Following the Bank of America‘s (BAC) announcement late Wednesday that it will repay the entire $45 billion of bailout money it has received from the government for its participation in the Troubled Asset Relief Program (TARP); Fitch Ratings upgraded the individual, preferred and trust preferred ratings of BofA and its subsidiaries.
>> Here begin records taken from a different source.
include hL hα0 in
omit [NeZero L] in
/-- **THE LEVEL PRODUCT UNDER A SUMMABLE LOOP WINDOW**: `∏_{j<n}(L^{−d} + 100d(d+1)α_j) ≤ (L^{−d})^n·e^{100d(d+1)L^d·Σ_{j<n}α_j}` (`1 + t ≤ e^t`). [folklore]
[cite: Balaban1985Averaging, (126)–(127) pp.36–37; Balaban1985BackgroundPropagators, (3.35)–(3.37) p.396] -/
theorem prod_level_le (n : ℕ) :
    ∏ j ∈ Finset.range n, (((L : ℝ) ^ d)⁻¹ + 100 * d * (d + 1) * α j) ≤
      (((L : ℝ) ^ d)⁻¹) ^ n * Real.exp (100 * d * (d + 1) * (L : ℝ) ^ d * ∑ j ∈ Finset.range n, α j) := by
  have hLd : (0 : ℝ) < (L : ℝ) ^ d := by
    have : (0 : ℝ) < L := by exact_mod_cast hL
    positivity
  have hfac : ∀ j, (((L : ℝ) ^ d)⁻¹ + 100 * d * (d + 1) * α j) =
      ((L : ℝ) ^ d)⁻¹ * (1 + 100 * d * (d + 1) * (L : ℝ) ^ d * α j) := fun j => by field_simp
  have hle : ∀ j, (((L : ℝ) ^ d)⁻¹ + 100 * d * (d + 1) * α j) ≤ ((L : ℝ) ^ d)⁻¹ * Real.exp (100 * d * (d + 1) * (L : ℝ) ^ d * α j) := fun j => by
    rw [hfac j]
    refine mul_le_mul_of_nonneg_left ?_ (by positivity)
    have h := Real.add_one_le_exp (100 * d * (d + 1) * (L : ℝ) ^ d * α j)
    linarith
  calc ∏ j ∈ Finset.range n, (((L : ℝ) ^ d)⁻¹ + 100 * d * (d + 1) * α j)
      ≤ ∏ j ∈ Finset.range n, ((L : ℝ) ^ d)⁻¹ * Real.exp (100 * d * (d + 1) * (L : ℝ) ^ d * α j) :=
        Finset.prod_le_prod (fun j _ => by have := hα0 j; positivity) fun j _ => hle j
    _ = (((L : ℝ) ^ d)⁻¹) ^ n * Real.exp (100 * d * (d + 1) * (L : ℝ) ^ d * ∑ j ∈ Finset.range n, α j) := by
        rw [Finset.prod_mul_distrib, Finset.prod_const, Finset.card_range, ← Real.exp_sum, Finset.mul_sum]

include hα0 in
/-- **THE SHARP SINGLE-BOND LETTER OF THE COMPOSITE, `𝔸`-valued**: `‖(Q_n δ_b^X)(c)‖ ≤ ∏_{j<n}(L^{−d} + 100d(d+1)α_j)·‖X‖` (one term of the column sum;
`Σ_{b′} ‖δ_b^X(b′)‖ = ‖X‖`). [folklore] [cite: Balaban1985BackgroundPropagators, (3.15)–(3.16) p.393; Balaban1985Averaging, (125)–(127) pp.36–37] -/
theorem norm_Qtower_single_le (n : ℕ) [DecidableEq (Bond d (towerP L m n))] (b : Bond d (towerP L m n)) (X : 𝔸) (c : Bond d m) :
    ‖Qtower L m hL Ulev α hα1 hU1 hreg n (Pi.single b X) c‖ ≤ (∏ j ∈ Finset.range n, (((L : ℝ) ^ d)⁻¹ + 100 * d * (d + 1) * α j)) * ‖X‖ := by
  have hsum : ∑ b', ‖(Pi.single b X : Bond d (towerP L m n) → 𝔸) b'‖ = ‖X‖ := by
    rw [Finset.sum_eq_single b (fun b' _ hb' => by rw [Pi.single_eq_of_ne hb', norm_zero]) (fun h => (h (Finset.mem_univ _)).elim),
      Pi.single_eq_same]
  have h := sum_norm_Qtower_le L m hL Ulev α hα0 hα1 hU1 hreg n (Pi.single b X)
  rw [hsum] at h
  exact (Finset.single_le_sum (f := fun c => ‖Qtower L m hL Ulev α hα1 hU1 hreg n (Pi.single b X) c‖) (fun c _ => norm_nonneg _)
    (Finset.mem_univ c)).trans h

end Tower

/-! ## §2 One background on `T_{L^k m}`: the height-free form -/

section OneBackground

variable {d : ℕ} (L : ℕ) [NeZero L] (m : Fin d → ℕ) [∀ i, NeZero (m i)]
  {𝔸 : Type*} [NormedRing 𝔸] [NormedAlgebra ℂ 𝔸] [CompleteSpace 𝔸] [NormOneClass 𝔸] (hL : 1 ≤ L) (k : ℕ) (U : Bond d (towerP L m k) → 𝔸ˣ)
  (α : ℕ → ℝ) (hα0 : ∀ n, 0 ≤ α n) (hα1 : ∀ n, α n ≤ 1 / 64)
  (hU1 : ∀ (n : ℕ) (x : B7Prop1Explicit.Site d) (κ : Fin d), perCfg (towerP L m (n + 1)) (UlevOf L m k U n) x κ ∈ U1 𝔸)
  (hreg : ∀ (n : ℕ) (y : TSite d (towerP L m n)) (κ : Fin d) (r : Fin d → Fin L),
    ‖((Wcx L (perCfg (towerP L m (n + 1)) (UlevOf L m k U n)) (cornerSite L y) κ (boxVec L r) : 𝔸ˣ) : 𝔸) - 1‖ ≤ α n)

include hα0 in
/-- **`Q_k(U)` ON A SPIKE, HEIGHT-FREE**: `Σ_{j<k} α_j ≤ A` ⟹ `‖(Q_k(U)δ_b^X)(c)‖ ≤ ((L^k)^d)⁻¹·e^{100d(d+1)L^d·A}·‖X‖` — ONE constant for every number of levels.
[folklore] [cite: Balaban1985BackgroundPropagators, (3.15)–(3.16) p.393, (3.35)–(3.37) p.396; Balaban1985Averaging, (125)–(127) pp.36–37] -/
theorem norm_QkOfU_single_le_heightFree [DecidableEq (Bond d (towerP L m k))] {A : ℝ} (hA : ∑ j ∈ Finset.range k, α j ≤ A)
    (b : Bond d (towerP L m k)) (X : 𝔸) (c : Bond d m) :
    ‖QkOfU L m hL k U α hα1 hU1 hreg (Pi.single b X) c‖ ≤ (((L : ℝ) ^ k) ^ d)⁻¹ * Real.exp (100 * d * (d + 1) * (L : ℝ) ^ d * A) * ‖X‖ := by
  have h1 := norm_Qtower_single_le L m hL (UlevOf L m k U) α hα0 hα1 hU1 hreg k b X c
  have h2 := prod_level_le (d := d) L hL α hα0 k
  have h3 : Real.exp (100 * d * (d + 1) * (L : ℝ) ^ d * ∑ j ∈ Finset.range k, α j) ≤ Real.exp (100 * d * (d + 1) * (L : ℝ) ^ d * A) :=
    Real.exp_le_exp.mpr (mul_le_mul_of_nonneg_left hA (by positivity))
  have hpow : (((L : ℝ) ^ d)⁻¹) ^ k = (((L : ℝ) ^ k) ^ d)⁻¹ := by rw [inv_pow, ← pow_mul, ← pow_mul, mul_comm]
  calc ‖QkOfU L m hL k U α hα1 hU1 hreg (Pi.single b X) c‖
      ≤ (∏ j ∈ Finset.range k, (((L : ℝ) ^ d)⁻¹ + 100 * d * (d + 1) * α j)) * ‖X‖ := h1
    _ ≤ ((((L : ℝ) ^ d)⁻¹) ^ k * Real.exp (100 * d * (d + 1) * (L : ℝ) ^ d * A)) * ‖X‖ :=
        mul_le_mul_of_nonneg_right (h2.trans (mul_le_mul_of_nonneg_left h3 (by positivity))) (norm_nonneg _)
    _ = (((L : ℝ) ^ k) ^ d)⁻¹ * Real.exp (100 * d * (d + 1) * (L : ℝ) ^ d * A) * ‖X‖ := by rw [hpow]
The rating agency upgraded the individual ratings to “C/D” from “D,” preferred stock to “BB-” from “B+” and trust preferred to “BB” from “BB-.” According to the agency, now BofA will have adequate financial resources to manage the challenges. Also, Fitch views the government’s approval of BofA’s capital plan as the strongest element of the transaction.
 
The repayment of TARP money will free the bank from government involvement in its affairs and pay restrictions, even though the Treasury will hold BofA warrants. Also, the TARP repayment will make it easier for the bank to recruit a new chief executive to replace outgoing CEO Ken Lewis.
 
The move is expected to reduce the bank’s earnings in the fourth quarter of 2009 by $4.1 billion.
 
BofA’s third quarter 2009 loss came in at 26 cents per share, substantially worse than the Zacks Consensus estimated loss of 10 cents. Results were hurt primarily by continued weakness in the overall economy as well as stress on the consumers, resulting in high credit costs and loan loss. Though earnings benefited from the profit generated by its wealth management business, the company experienced continued net interest yield compression and credit quality deterioration.
 
Additionally, the company is facing problems over new CEO appointment and litigation issues over the Merrill Lynch acquisition. However, we anticipate continued synergies from the company’s large scale operation and balance sheet restructuring.